Curbside collection to expand? Survey

Sometime over the next two months you will receive a survey from the CVRD asking your thoughts on enhancing curbside collection.

Jason Adair, CVRD

Jason Adair, CVRD

Check your tote bins, electoral area residents. Sometime over the next two months you will receive a survey from the CVRD asking your thoughts on the possibility of enhancing curbside collection in your area.

The notes will appear on residents’ recycling bins between now and Nov. 23.

Your choices: keep things the same, or check the boxes of the new services you’d like to see offered: organics for example. Once the survey is filled out, simply reattach it to your recycling tote bin for pickup on the next recycling day.
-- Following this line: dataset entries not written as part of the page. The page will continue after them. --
/-- **The theta cocycle is constant on the `ρ`-fibres of `Π^tp_Ÿ̲ ∩ Δ`** (given the bi-theta isomorphism of (iv)): for
`y₁, y₂ ∈ Π^tp_Ÿ̲` over `Δ` with `ρ y₁ = ρ y₂`, `η(ι y₁) = η(ι y₂)` — the cocycle law at `(ι y₁, ι(y₁⁻¹ y₂))`, the
character `χ` being idle over `Δ`, and `biThetaIso_eta_eq_one_of_rho_eq_one` at `y₁⁻¹ y₂`.
[cite: MochizukiEtTh2009, Prop 5.2 (iii) p.324 (PDF p.98); Lem 5.9 (v) p.332 (PDF p.106)] -/
theorem biThetaIso_eta_eq_of_rho_eq (T : ThetaEnvData.{v} 𝔉.N) (ι : 𝔉.PiX ≃ₜ* T.PiX)
    {η : T.PiYdd → T.mu} (hη : η ∈ T.thetaCocycles)
    (i : (𝔉.frdBiThetaEnv h1 h3 hsec hcs h8 DK).Iso (T.modelBi hη))
    (hi : ∀ x : 𝔉.EPiN, ((CycEnvelope.proj T.augY T.chi (i.e x) : T.PiY) : T.PiX) = ι (𝔉.toPiY x))
    (hYdd : 𝔉.PiYdd.map ι.toMonoidHom = T.PiYdd) (y₁ y₂ : 𝔉.PiYdd) (hy₁ : T.aug (ι (y₁ : 𝔉.PiX)) = 1)
    (hy₂ : T.aug (ι (y₂ : 𝔉.PiX)) = 1) (hρ : 𝔉.ρ (y₁ : 𝔉.PiX) = 𝔉.ρ (y₂ : 𝔉.PiX)) :
    η ⟨ι (y₁ : 𝔉.PiX), 𝔉.iota_mem_PiYdd T ι hYdd y₁⟩ = η ⟨ι (y₂ : 𝔉.PiX), 𝔉.iota_mem_PiYdd T ι hYdd y₂⟩ := by
  have hρ' : 𝔉.ρ ((y₁⁻¹ * y₂ : 𝔉.PiYdd) : 𝔉.PiX) = 1 := by
    rw [Subgroup.coe_mul, Subgroup.coe_inv, map_mul, map_inv, hρ, inv_mul_cancel]
  have hy' : T.aug (ι ((y₁⁻¹ * y₂ : 𝔉.PiYdd) : 𝔉.PiX)) = 1 := by
    rw [Subgroup.coe_mul, Subgroup.coe_inv, map_mul, map_inv, map_mul, map_inv, hy₁, hy₂, inv_one, mul_one]
  have hd := 𝔉.biThetaIso_eta_eq_one_of_rho_eq_one h1 h3 hsec hcs h8 DK T ι hη i hi hYdd (y₁⁻¹ * y₂) hy' hρ'
  -- `ι y₂ = ι y₁ · ι(y₁⁻¹ y₂)` in `Π^tp_Ÿ`
  have hprod : (⟨ι (y₂ : 𝔉.PiX), 𝔉.iota_mem_PiYdd T ι hYdd y₂⟩ : T.PiYdd) =
      ⟨ι (y₁ : 𝔉.PiX), 𝔉.iota_mem_PiYdd T ι hYdd y₁⟩ *
        ⟨ι ((y₁⁻¹ * y₂ : 𝔉.PiYdd) : 𝔉.PiX), 𝔉.iota_mem_PiYdd T ι hYdd (y₁⁻¹ * y₂)⟩ := by
    apply Subtype.ext
    change ι (y₂ : 𝔉.PiX) = ι (y₁ : 𝔉.PiX) * ι ((y₁⁻¹ * y₂ : 𝔉.PiYdd) : 𝔉.PiX)
    rw [← map_mul, Subgroup.coe_mul, Subgroup.coe_inv, mul_inv_cancel_left]
  have hlaw := T.isCocycle η hη ⟨ι (y₁ : 𝔉.PiX), 𝔉.iota_mem_PiYdd T ι hYdd y₁⟩
    ⟨ι ((y₁⁻¹ * y₂ : 𝔉.PiYdd) : 𝔉.PiX), 𝔉.iota_mem_PiYdd T ι hYdd (y₁⁻¹ * y₂)⟩
  rw [← hprod, hd, map_one, mul_one] at hlaw
  exact hlaw.symm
“The results of the survey will be used to inform CVRD staff and board of directors of the curbside collection preferences of residents in these areas,” said CVRD waste management manager Tauseef Waraich in a press release.

Not all electoral areas are serviced the same.

Areas A, B, C, and H only have their recycling picked up by the CVRD. Garbage has been contracted out.

Areas D, E, F, G, and I receive recycling and garbage collection from the CVRD.

Some homes don’t get any pick-up at all.

“There are currently 5,000 homes in the electoral areas that do not have bylaw-mandated garbage collection, which sees residents self-managing approximately 1,500 tonnes of garbage annually,” Waraich said. “Implementing a bylaw-mandated garbage collection service could see lower incidences of illegal dumping and burning of garbage.”

Multi-Material BC recently began providing funding to the CVRD to support the curbside recycling collection program.

Jason Adair, the CVRD’s solid waste operations superintendent believes now is an “opportune time” for residents to consider adding garbage and organics collection to their curbside services.

A 2015 waste composition study found that in the 13,000 homes in CVRD electoral areas where organics are not collected at the curbside, compostable food waste material made up 36 per cent of the total garbage.

“The CVRD currently ships 19,000 tonnes of garbage annually to a landfill in the United States. The introduction of organics pick-up would divert up to 1,300 tonnes of waste from the landfill and reduce the amount of landfill-produced methane,” Adair said. “It would also give us the opportunity to turn that food waste into compost locally and stop it from making the long journey to Washington State.”

The surveys will be conducted one electoral area at a time beginning with Area H.

After the survey has been conducted, an open house event will be held in each area to provide residents with an opportunity to discuss their curbside collection program and the proposed changes.

New programs could be launched as early as 2016.